Two years later, while explaining in a letter to the foreign Communists the conditions under which Bolshevism had developed, how there had been disagreements arid splits, Lenin pointed out that "at the decisive moment, at the moment when it seized the power and created the Soviet Republic, Bolshevism was united and drew to itself all the best elements in the currents of socialist thought that were nearest to it." No current closer to Bolshevism than that which I represented up to 1917 existed either in Russia or the West. My union with Lenin had been predetermined by the logic of ideas and the logic of events. At the decisive moment Bolshevism drew into its ranks "all the best elements" in the tendencies "that were nearest to it." Such was Lenin's appraisal of the situation. I have do reason to dispute him.
At the time of our two months' argument on the trade union question (winter of 1920-21), Stalin and Zinoviev had again attempted to put into circulation references to the non-Bolshevik past of Trotsky.

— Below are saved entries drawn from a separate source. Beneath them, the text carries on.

/-!
# Two dominant simple eigenvalues of a holomorphic family: `T(ϰ)ⁿ = λ₀(ϰ)ⁿ Π₀(ϰ) + λ₁(ϰ)ⁿ Π₁(ϰ) + O(ρⁿ)`
  uniformly in `ϰ`, and Beraha–Kahane–Weiss zeros of `ϰ ↦ ⟨w(ϰ), T(ϰ)ⁿ v(ϰ)⟩`

Analysis/OperatorTheory proofs-layer file (theorems only, no definitions, no named facts),
continuing `SimpleEigenvalueHolomorphic.lean` (ONE dominant simple eigenvalue:
`exists_dominant_eigenvalue_asymptotics`), `RieszProjectionAnnulus.lean` (annulus projections
`P_{s₁} − P_{s₀}` for concentric circles about a centre `c`) and
`Literature/Analysis/Complex/BerahaKahaneWeissTwoLevel.lean` (the two-level zero lemma with
amplitudes, `exists_zero_of_two_dominant_eigenvalues`). Kato VII-§1.3, Thm. 1.8 reduces a finite
system of eigenvalues of a holomorphic family `T(ϰ) ∈ 𝓑(X)` to Ch. II; for TWO simple eigenvalues
separated from each other and from the rest of the spectrum by two concentric circles
`C(c, s₀) ⊂ C(c, s₁)` (rest inside `C(c, s₀)`, `λ₀(ϰ₀)` in the annulus, `λ₁(ϰ₀)` outside `C(c,s₁)`;
two points of equal modulus `≠` and a disc of smaller radius about `0` can always be separated this
way by moving the centre slightly off the origin) we prove:

* **`exists_two_dominant_eigenvalues_asymptotics`** — on a ball around `ϰ₀`: both circles stay in
  `ρ(T(ϰ))`, the annulus projection `Π₀(ϰ) = P_{s₁}[T(ϰ)] − P_{s₀}[T(ϰ)]` and the outer projection
  `Π₁(ϰ) = 1 − P_{s₁}[T(ϰ)]` keep rank one and are holomorphic, `T(ϰ) Π_j(ϰ) = λ_j(ϰ) Π_j(ϰ)` with
  `λ_j` holomorphic (Kato II-(2.5)–(2.7) for `m = 1`, twice), and for all `n`
  `T(ϰ)ⁿ = λ₀(ϰ)ⁿ Π₀(ϰ) + λ₁(ϰ)ⁿ Π₁(ϰ) + T(ϰ)ⁿ P_{s₀}[T(ϰ)]`, `‖T(ϰ)ⁿ P_{s₀}[T(ϰ)]‖ ≤ M (‖c‖ + s₀)ⁿ`
  (Kato III-(6.19)/(6.25) with the uniform resolvent bound of VII Thm. 1.7's proof);
* **`exists_twoLevel_expansion`** — for holomorphic vector data `v(ϰ) ∈ X`, `w(ϰ) ∈ X*` the scalar
  sequence `Z_n(ϰ) = ⟨w(ϰ), T(ϰ)ⁿ v(ϰ)⟩` satisfies
  `‖Z_n(ϰ) − c₀(ϰ) λ₀(ϰ)ⁿ − c₁(ϰ) λ₁(ϰ)ⁿ‖ ≤ C (‖c‖ + s₀)ⁿ` uniformly on the ball, with the
  holomorphic AMPLITUDES `c_j(ϰ) = ⟨w(ϰ), Π_j(ϰ) v(ϰ)⟩` — exactly the input format of the two-level
  zero lemma;
* **`exists_zero_of_tied_dominant_eigenvalues`** — if at `ϰ₀` the two eigenvalues TIE in modulus
  (`‖μ₀‖ = ‖μ₁‖ > ‖c‖ + s₀`, eigenvectors given), the amplitudes do not vanish at `ϰ₀` and the ratio
  of the branches is not locally constant, then `Z_n` has a zero in every neighbourhood of `ϰ₀` for
  all large `n`: the transfer-operator form of the Beraha–Kahane–Weiss theorem (zeros of
  `tr`/matrix elements of `T(ϰ)ⁿ` accumulate on the equimodular locus of the two dominant
  eigenvalues), as used for partition-function zeros of transfer matrices.

## Mathlib / tree search

Tree: `exists_ball_differentiableOn_rieszProjection_comp`, `eventually_norm_resolvent_comp_le`,
`continuousAt_rieszProjection`, `PairOfProjections.finrank_range_eq`,
`exists_differentiableOn_eigenvalue`, `pow_mul_eq_pow_smul`, the annulus algebra of
`RieszProjectionAnnulus.lean`, `Literature.Analysis.Complex.exists_zero_of_two_dominant_eigenvalues`.
Searched `two.*dominant.*eigenvalue`, `exists_dominant_eigenvalues` — only the one-eigenvalue file.

## References

* T. Kato, *Perturbation Theory for Linear Operators*, Springer 1966, VII-§1.3 Thm. 1.7–1.8,
  II-§2.1 (2.5)–(2.7), III-§6.4 Thm. 6.17 (6.19)–(6.26), III-§6.5 (held copy
  `book:kato1966-perturbation-theory-linear-operators`, chunks p0108, p0221, p0429–p0431). [Kato1966]
* S. Beraha, J. Kahane, N. J. Weiss, *Limits of zeroes of recursively defined polynomials*,
  Proc. Nat. Acad. Sci. USA 72 (1975), 4209; and in *Studies in Foundations and Combinatorics*,
  Adv. Math. Suppl. Stud. 1 (1978), 213–232, Theorem (non-degenerate two-term case). [BerahaKahaneWeiss1975]
-/

noncomputable section

open Complex MeasureTheory Metric Set Filter Topology

namespace Literature.Analysis.OperatorTheory

/-! ### Geometry: separating two equimodular points and a smaller disc by concentric circles -/

/-- **Two distinct points of equal modulus `ρ` and the closed disc `|z| ≤ r`, `r < ρ`, are
separated by two concentric circles about a centre slightly off the origin**: there are `c` and
`0 < s₀ < s₁` with `closedBall 0 r ⊆ ball c s₀`, `μ₀` in the open annulus `s₀ < |z − c| < s₁`,
`μ₁` outside `closedBall c s₁`, and `‖c‖ + s₀ < ρ` (so the inner part still decays faster than
`ρⁿ`). Take `c = −t μ₁`, `t = (ρ − r)/(4ρ)`: then `|μ₁ − c| = (1 + t)ρ` while
`|μ₀ − c| < (1 + t)ρ` strictly because `μ₀ ≠ μ₁` (strict convexity of `ℂ`). This is how a
modulus tie `|μ₀| = |μ₁|` of two dominant eigenvalues is put in the position required by
`exists_two_dominant_eigenvalues_asymptotics`. [folklore] -/
theorem exists_center_separating_of_norm_eq {μ₀ μ₁ : ℂ} {r : ℝ} (hr : 0 ≤ r)
    (hμ : ‖μ₁‖ = ‖μ₀‖) (hne : μ₀ ≠ μ₁) (hrμ : r < ‖μ₀‖) :
    ∃ (c : ℂ) (s₀ s₁ : ℝ), 0 < s₀ ∧ s₀ < s₁ ∧ closedBall (0 : ℂ) r ⊆ ball c s₀ ∧
      μ₀ ∉ closedBall c s₀ ∧ μ₀ ∈ ball c s₁ ∧ μ₁ ∉ closedBall c s₁ ∧ ‖c‖ + s₀ < ‖μ₀‖ := by
  set ρ : ℝ := ‖μ₀‖ with hρ
  have hρpos : 0 < ρ := hr.trans_lt hrμ
  set t : ℝ := (ρ - r) / (4 * ρ) with ht
  have htpos : 0 < t := div_pos (by linarith) (by linarith)
  have htρ : t * ρ = (ρ - r) / 4 := by rw [ht]; field_simp
  set c : ℂ := -((t : ℂ) * μ₁) with hc
  have hnc : ‖c‖ = t * ρ := by
    rw [hc, norm_neg, norm_mul, Complex.norm_real, Real.norm_eq_abs, abs_of_pos htpos, hμ]
  -- `|μ₁ − c| = (1 + t) ρ`
  have h1c : dist μ₁ c = (1 + t) * ρ := by
    rw [dist_eq_norm, hc, sub_neg_eq_add,
      show μ₁ + (t : ℂ) * μ₁ = ((1 + t : ℝ) : ℂ) * μ₁ by push_cast; ring, norm_mul,
      Complex.norm_real, Real.norm_eq_abs, abs_of_pos (by linarith), hμ]
  -- `|μ₀ − c| < (1 + t) ρ` (strict convexity: `μ₀ ≠ μ₁` of equal norm are not on one ray)
  have hinner : inner ℝ μ₀ μ₁ < ρ ^ 2 := by
    have hsub : 0 < ‖μ₀ - μ₁‖ := norm_pos_iff.2 (sub_ne_zero.2 hne)
    have hsq : ‖μ₀ - μ₁‖ ^ 2 = ‖μ₀‖ ^ 2 - 2 * inner ℝ μ₀ μ₁ + ‖μ₁‖ ^ 2 :=
      norm_sub_sq_real μ₀ μ₁
    rw [hμ] at hsq
    nlinarith [sq_nonneg ‖μ₀ - μ₁‖, hsub]
  have h0c : dist μ₀ c < (1 + t) * ρ := by
    rw [dist_eq_norm, hc, sub_neg_eq_add]
    have hsq : ‖μ₀ + (t : ℂ) * μ₁‖ ^ 2 = ‖μ₀‖ ^ 2 + 2 * inner ℝ μ₀ ((t : ℂ) * μ₁) +
        ‖(t : ℂ) * μ₁‖ ^ 2 := norm_add_sq_real μ₀ ((t : ℂ) * μ₁)
    have hin : inner ℝ μ₀ ((t : ℂ) * μ₁) = t * inner ℝ μ₀ μ₁ := by
      rw [show (t : ℂ) * μ₁ = (t : ℝ) • μ₁ by rw [Complex.real_smul], real_inner_smul_right]
    have hnt : ‖(t : ℂ) * μ₁‖ = t * ρ := by
      rw [norm_mul, Complex.norm_real, Real.norm_eq_abs, abs_of_pos htpos, hμ]
    rw [hin, hnt] at hsq
    have hlt : ‖μ₀ + (t : ℂ) * μ₁‖ ^ 2 < ((1 + t) * ρ) ^ 2 := by
      rw [hsq]; nlinarith [hinner, htpos]
    exact lt_of_pow_lt_pow_left₀ 2 (by positivity) hlt
  -- `|μ₀ − c| ≥ ρ − tρ = (3ρ + r)/4`
  have h0c' : (3 * ρ + r) / 4 ≤ dist μ₀ c := by
    rw [dist_eq_norm, hc, sub_neg_eq_add]
    have h := norm_sub_norm_le μ₀ (-((t : ℂ) * μ₁))
    rw [sub_neg_eq_add, norm_neg, norm_mul, Complex.norm_real, Real.norm_eq_abs, abs_of_pos htpos,
      hμ] at h
    linarith
  refine ⟨c, (ρ + r) / 2, (dist μ₀ c + (1 + t) * ρ) / 2, by linarith, by linarith,
    fun z hz => ?_, fun h => ?_, ?_, fun h => ?_, ?_⟩
  · -- `closedBall 0 r ⊆ ball c s₀`
    rw [mem_closedBall, dist_zero_right] at hz
    rw [mem_ball]
    calc dist z c ≤ ‖z‖ + ‖c‖ := by rw [dist_eq_norm]; exact norm_sub_le _ _
      _ ≤ r + t * ρ := by rw [hnc]; linarith
      _ < (ρ + r) / 2 := by linarith
  · rw [mem_closedBall] at h; linarith
  · rw [mem_ball]; linarith
  · rw [mem_closedBall, h1c] at h; linarith
  · rw [hnc]; linarith

section Operator

variable {E : Type*} [NormedAddCommGroup E] [NormedSpace ℂ E] [CompleteSpace E]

In answer to this, the less restrained leaders of the opposite camp had reminded Zinoviev of his conduct during the period of the October insurrection. Thinking over from all sides on his death-bed how relations would crystallize in the party without him, Lenin could not but foresee that Stalin and Zinoviev would try to use my non-Bolshevik past in order to mobilize the old Bolsheviks against me. The testament tries, incidentally, to forestall this danger, too. Here is what it says immediately after its characterization of Stalin and Trotsky:
I will not further characterize the other members of the Central Committee as to their personal qualities. I will only remind you that the October episode of Zinoviev and Kamenev was not, of course, accidental, but that it ought as little to be used against them personally as the non-Bolshevism of Trotsky.

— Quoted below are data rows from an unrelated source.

/-- **Jetchev 2008, Prop. 6.4 (p. 824) = printed Prop. 5.3 (p. 823), abstract kernel form — CORE
VERTICES (in the full printed sense) EXIST, admissibility-indexed walk.** Same data and hypotheses as
`JET.Section6.exists_halfCoreVertex_adm` (cell bsd-stepL; `Adm n ℓ` implies `ℓ ∉ n` and is required of
every adjoined prime; see the module docstring); `_adm` twin of `exists_coreVertex` (p539971).
CONCLUSION: some `c' = c·n` has `𝓗_{𝓕(c')}^{−ε(c')} = 0`, `𝓗_{𝓕(c')}^{ε(c')}` CYCLIC OF ORDER `p^k`, and
`m(c') ≤ m(c)` — the printed «core vertex for `m`» (`Inv 𝓗^{ε} = (m)`, `Inv 𝓗^{−ε} = ()`, §6.2 p. 822)
together with `m(c') ≤ m(c)`; the clause `c' ∈ Λ_{m+m(c)}` is the caller's choice of the pool `P`.
PROOF (NOT the printed invariant-lowering sketch): strong induction on the potential
`Φ = #𝓗^{ε}·#𝓗^{−ε}`; while `𝓗^{−ε} ≠ 0` the step of p484455 lowers `Φ` strictly; at a half-core vertex
with `#𝓗^{ε} > p^k` the step `coreVertex_stepAtHalfCore` keeps `Φ` and makes the `−ε` side non-zero (so
the next step lowers `Φ`) unless it already lands on a core vertex; at `Φ`'s end `#𝓗^{ε} = p^k`,
`𝓗^{−ε} = 0`, and `𝓗^{ε} ∋ κ̃` of order `p^k` is cyclic.
[cite: Jetchev2008, Prop. 6.4 (p. 824), §6.2 (p. 822); §3.1, Prop. 4.7, Thm. 5.1, Lemma 5.2, Lemma 6.1]
[cite: McCallumLMS1991, Cor. 3.2 (p. 299)] -/
theorem exists_coreVertex_adm
    {p k : ℕ} (hp : p.Prime)
    (loc : ∀ ℓ : P, G →+ L ℓ) (Hf Htr : ∀ ℓ : P, Bool → AddSubgroup (L ℓ))
    (hdisj : ∀ ℓ s, Disjoint (Hf ℓ s) (Htr ℓ s))
    (Gs : Bool → AddSubgroup G) (Sel : Finset P → Bool → AddSubgroup G)
    (Rel : Finset P → P → Bool → AddSubgroup G) (hSelGs : ∀ n s, Sel n s ≤ Gs s)
    (Adm : Finset P → P → Prop) (hAdm : ∀ n ℓ, Adm n ℓ → ℓ ∉ n)
    (hfin : ∀ n ℓ s, Adm n ℓ → Finite (Rel n ℓ s))
    (hSel : ∀ n ℓ s, Adm n ℓ → Sel n s = Rel n ℓ s ⊓ (Hf ℓ s).comap (loc ℓ))
    (hSelT : ∀ n ℓ s, Adm n ℓ → Sel (insert ℓ n) s = Rel n ℓ s ⊓ (Htr ℓ s).comap (loc ℓ))
    (hPT : ∀ n ℓ s, Adm n ℓ → Nat.card ((Rel n ℓ s).map (loc ℓ)) = p ^ k)
    (e : Finset P → Bool) (he : ∀ n ℓ, Adm n ℓ → e (insert ℓ n) = !e n)
    (h61 : ∀ (s : Bool) (x y : G), x ∈ Gs s → y ∈ Gs (!s) → y ≠ 0 → ∀ n : Finset P,
      ∃ ℓ, Adm n ℓ ∧ addOrderOf (loc ℓ x) = addOrderOf x ∧ addOrderOf (loc ℓ y) = addOrderOf y)
    (M mdiv mc : Finset P → ℕ∞) (hm : ∀ n, mdiv n < M n → mc n ≤ mdiv n)
    (hM : ∀ n, (k : ℕ∞) + mc ∅ ≤ M n)
    (κ κt : Finset P → G)
    (hκt : ∀ n, mc n + k ≤ M n →
      κt n ∈ Sel n (e n) ∧ addOrderOf (κt n) = p ^ k ∧ κ n = p ^ (mc n).toNat • κt n)
    (hordκ : ∀ n (j : ℕ), j < k → p ^ (k - j) ∣ addOrderOf (κ n) → mdiv n ≤ j)
    (h47 : ∀ n ℓ, Adm n ℓ → addOrderOf (loc ℓ (κ (insert ℓ n))) = addOrderOf (loc ℓ (κ n)))
    (h0 : mc ∅ < k) :
    ∃ n : Finset P, Sel n (!e n) = ⊥ ∧ Nat.card (Sel n (e n)) = p ^ k ∧
      IsAddCyclic (Sel n (e n)) ∧ mc n ≤ mc ∅ := by
  have hk0 : 0 < k := by
    have : (mc ∅ : ℕ∞) < k := h0
    exact Nat.pos_of_ne_zero (by rintro rfl; simp at this)
  have hpk1 : 1 < p ^ k := Nat.one_lt_pow hk0.ne' hp.one_lt
  have hMn : ∀ n : Finset P, mc n ≤ mc ∅ → mc n + k ≤ M n := fun n hn =>
    calc mc n + (k : ℕ∞) ≤ mc ∅ + k := add_le_add hn le_rfl
      _ = (k : ℕ∞) + mc ∅ := add_comm _ _
      _ ≤ M n := hM n
  -- cyclicity at the end: `κ̃_{cn}` of order `p^k` in a group of order `p^k`
  have hcyc : ∀ n : Finset P, mc n ≤ mc ∅ → (∀ s, Finite (Sel n s)) →
      Nat.card (Sel n (e n)) = p ^ k → IsAddCyclic (Sel n (e n)) := by
    intro n hn hfinSel hcard
    haveI := hfinSel (e n)
    obtain ⟨hκtSel, hκtord, -⟩ := hκt n (hMn n hn)
    rw [isAddCyclic_iff_exists_addOrderOf_eq_natCard]
    refine ⟨⟨κt n, hκtSel⟩, ?_⟩
    rw [← AddSubgroup.addOrderOf_coe, hκtord, hcard]
  -- the inductive claim, on the potential, for conductors with finite Selmer modules
  have claim : ∀ (N : ℕ) (n : Finset P), mc n ≤ mc ∅ → (∀ s, Finite (Sel n s)) →
      Nat.card (Sel n (e n)) * Nat.card (Sel n (!e n)) ≤ N →
      ∃ n' : Finset P, Sel n' (!e n') = ⊥ ∧ Nat.card (Sel n' (e n')) = p ^ k ∧
        (∀ s, Finite (Sel n' s)) ∧ mc n' ≤ mc ∅ := by
    intro N
    induction N using Nat.strong_induction_on with
    | _ N ih =>
      intro n hn hfinSel hΦ
      by_cases hB : Sel n (!e n) = ⊥
      · by_cases hA : Nat.card (Sel n (e n)) = p ^ k
        · exact ⟨n, hB, hA, hfinSel, hn⟩
        -- a half-core vertex that is not a core vertex: one step that keeps the potential …
        obtain ⟨ℓ, -, hmc, hfinT, hcardA, hcardB⟩ := coreVertex_stepAtHalfCore_adm hp loc Hf Htr hdisj Gs
          Sel Rel hSelGs Adm hAdm hfin hSel hSelT hPT e he h61 M mdiv mc hm hM κ κt hκt hordκ h47 h0 n hn hB
        have hn' : mc (insert ℓ n) ≤ mc ∅ := hmc.trans hn
        by_cases hB' : Sel (insert ℓ n) (!e (insert ℓ n)) = ⊥
        · exact ⟨insert ℓ n, hB', hcardA, hfinT, hn'⟩
        -- … followed by one step that lowers it
        obtain ⟨ℓ', -, hmc', hfinT', hlt⟩ := halfCoreVertex_step_adm hp loc Hf Htr hdisj Gs Sel Rel hSelGs Adm
          hAdm hfin hSel hSelT hPT e he h61 M mdiv mc hm hM κ κt hκt hordκ h47 h0 (insert ℓ n) hn' hfinT hB'
        have hΦ' : Nat.card (Sel (insert ℓ n) (e (insert ℓ n))) *
            Nat.card (Sel (insert ℓ n) (!e (insert ℓ n))) ≤ N := by
          rw [hcardA, mul_comm, hcardB]
          calc Nat.card (Sel n (e n)) = Nat.card (Sel n (e n)) * Nat.card (Sel n (!e n)) := by
                rw [hB, AddSubgroup.card_bot, mul_one]
            _ ≤ N := hΦ
        have hltN : Nat.card (Sel (insert ℓ' (insert ℓ n)) (e (insert ℓ' (insert ℓ n)))) *
            Nat.card (Sel (insert ℓ' (insert ℓ n)) (!e (insert ℓ' (insert ℓ n)))) < N :=
          lt_of_lt_of_le hlt hΦ'
        exact ih _ hltN (insert ℓ' (insert ℓ n)) (hmc'.trans hn') hfinT' le_rfl
      · obtain ⟨ℓ, -, hmc, hfinT, hlt⟩ := halfCoreVertex_step_adm hp loc Hf Htr hdisj Gs Sel Rel hSelGs Adm
          hAdm hfin hSel hSelT hPT e he h61 M mdiv mc hm hM κ κt hκt hordκ h47 h0 n hn hfinSel hB
        exact ih _ (lt_of_lt_of_le hlt hΦ) (insert ℓ n) (hmc.trans hn) hfinT le_rfl
  -- start of the walk: Lemma 6.1 for (`0`, `κ̃_c`) gives some `ℓ`, whence finiteness at `c`
  have hM0 : mc ∅ + k ≤ M ∅ := hMn ∅ le_rfl
  obtain ⟨hκtSel, hκtord, -⟩ := hκt ∅ hM0
  have hκt0 : κt ∅ ≠ 0 := by
    intro h
    rw [h, addOrderOf_zero] at hκtord
    omega
  have hκtGs : κt ∅ ∈ Gs (!!e ∅) := by rw [Bool.not_not]; exact hSelGs _ _ hκtSel
  obtain ⟨ℓ, hA, -, -⟩ := h61 (!e ∅) 0 (κt ∅) (AddSubgroup.zero_mem _) hκtGs hκt0 ∅
  have hfin0 : ∀ s, Finite (Sel ∅ s) := by
    intro s
    haveI := hfin ∅ ℓ s hA
    rw [hSel ∅ ℓ s hA]
    exact finite_of_le' inf_le_left
  obtain ⟨n, hB, hA, hfinSel, hn⟩ := claim _ ∅ le_rfl hfin0 le_rfl
  exact ⟨n, hB, hA, hcyc n hn hfinSel hA, hn⟩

This remark that the October episode "was not accidental" pursues a perfectly definite goal: to warn the party that in critical circumstances Zinoviev and Kamenev may again reveal their lack of firmness. This warning stands, however, in no relation with the remark about Trotsky. In regard to him it is merely recommended not to use his non-Bolshevik past as an argument ad hominem . I therefore had no motive for putting the question which Radek attributes to me. Ludwig's guess that my heart "stopped beating" also falls to the ground. Least of all did the testament set out to make a guiding role in the party work difficult for me. As we shall see below, it pursued an exactly opposite aim.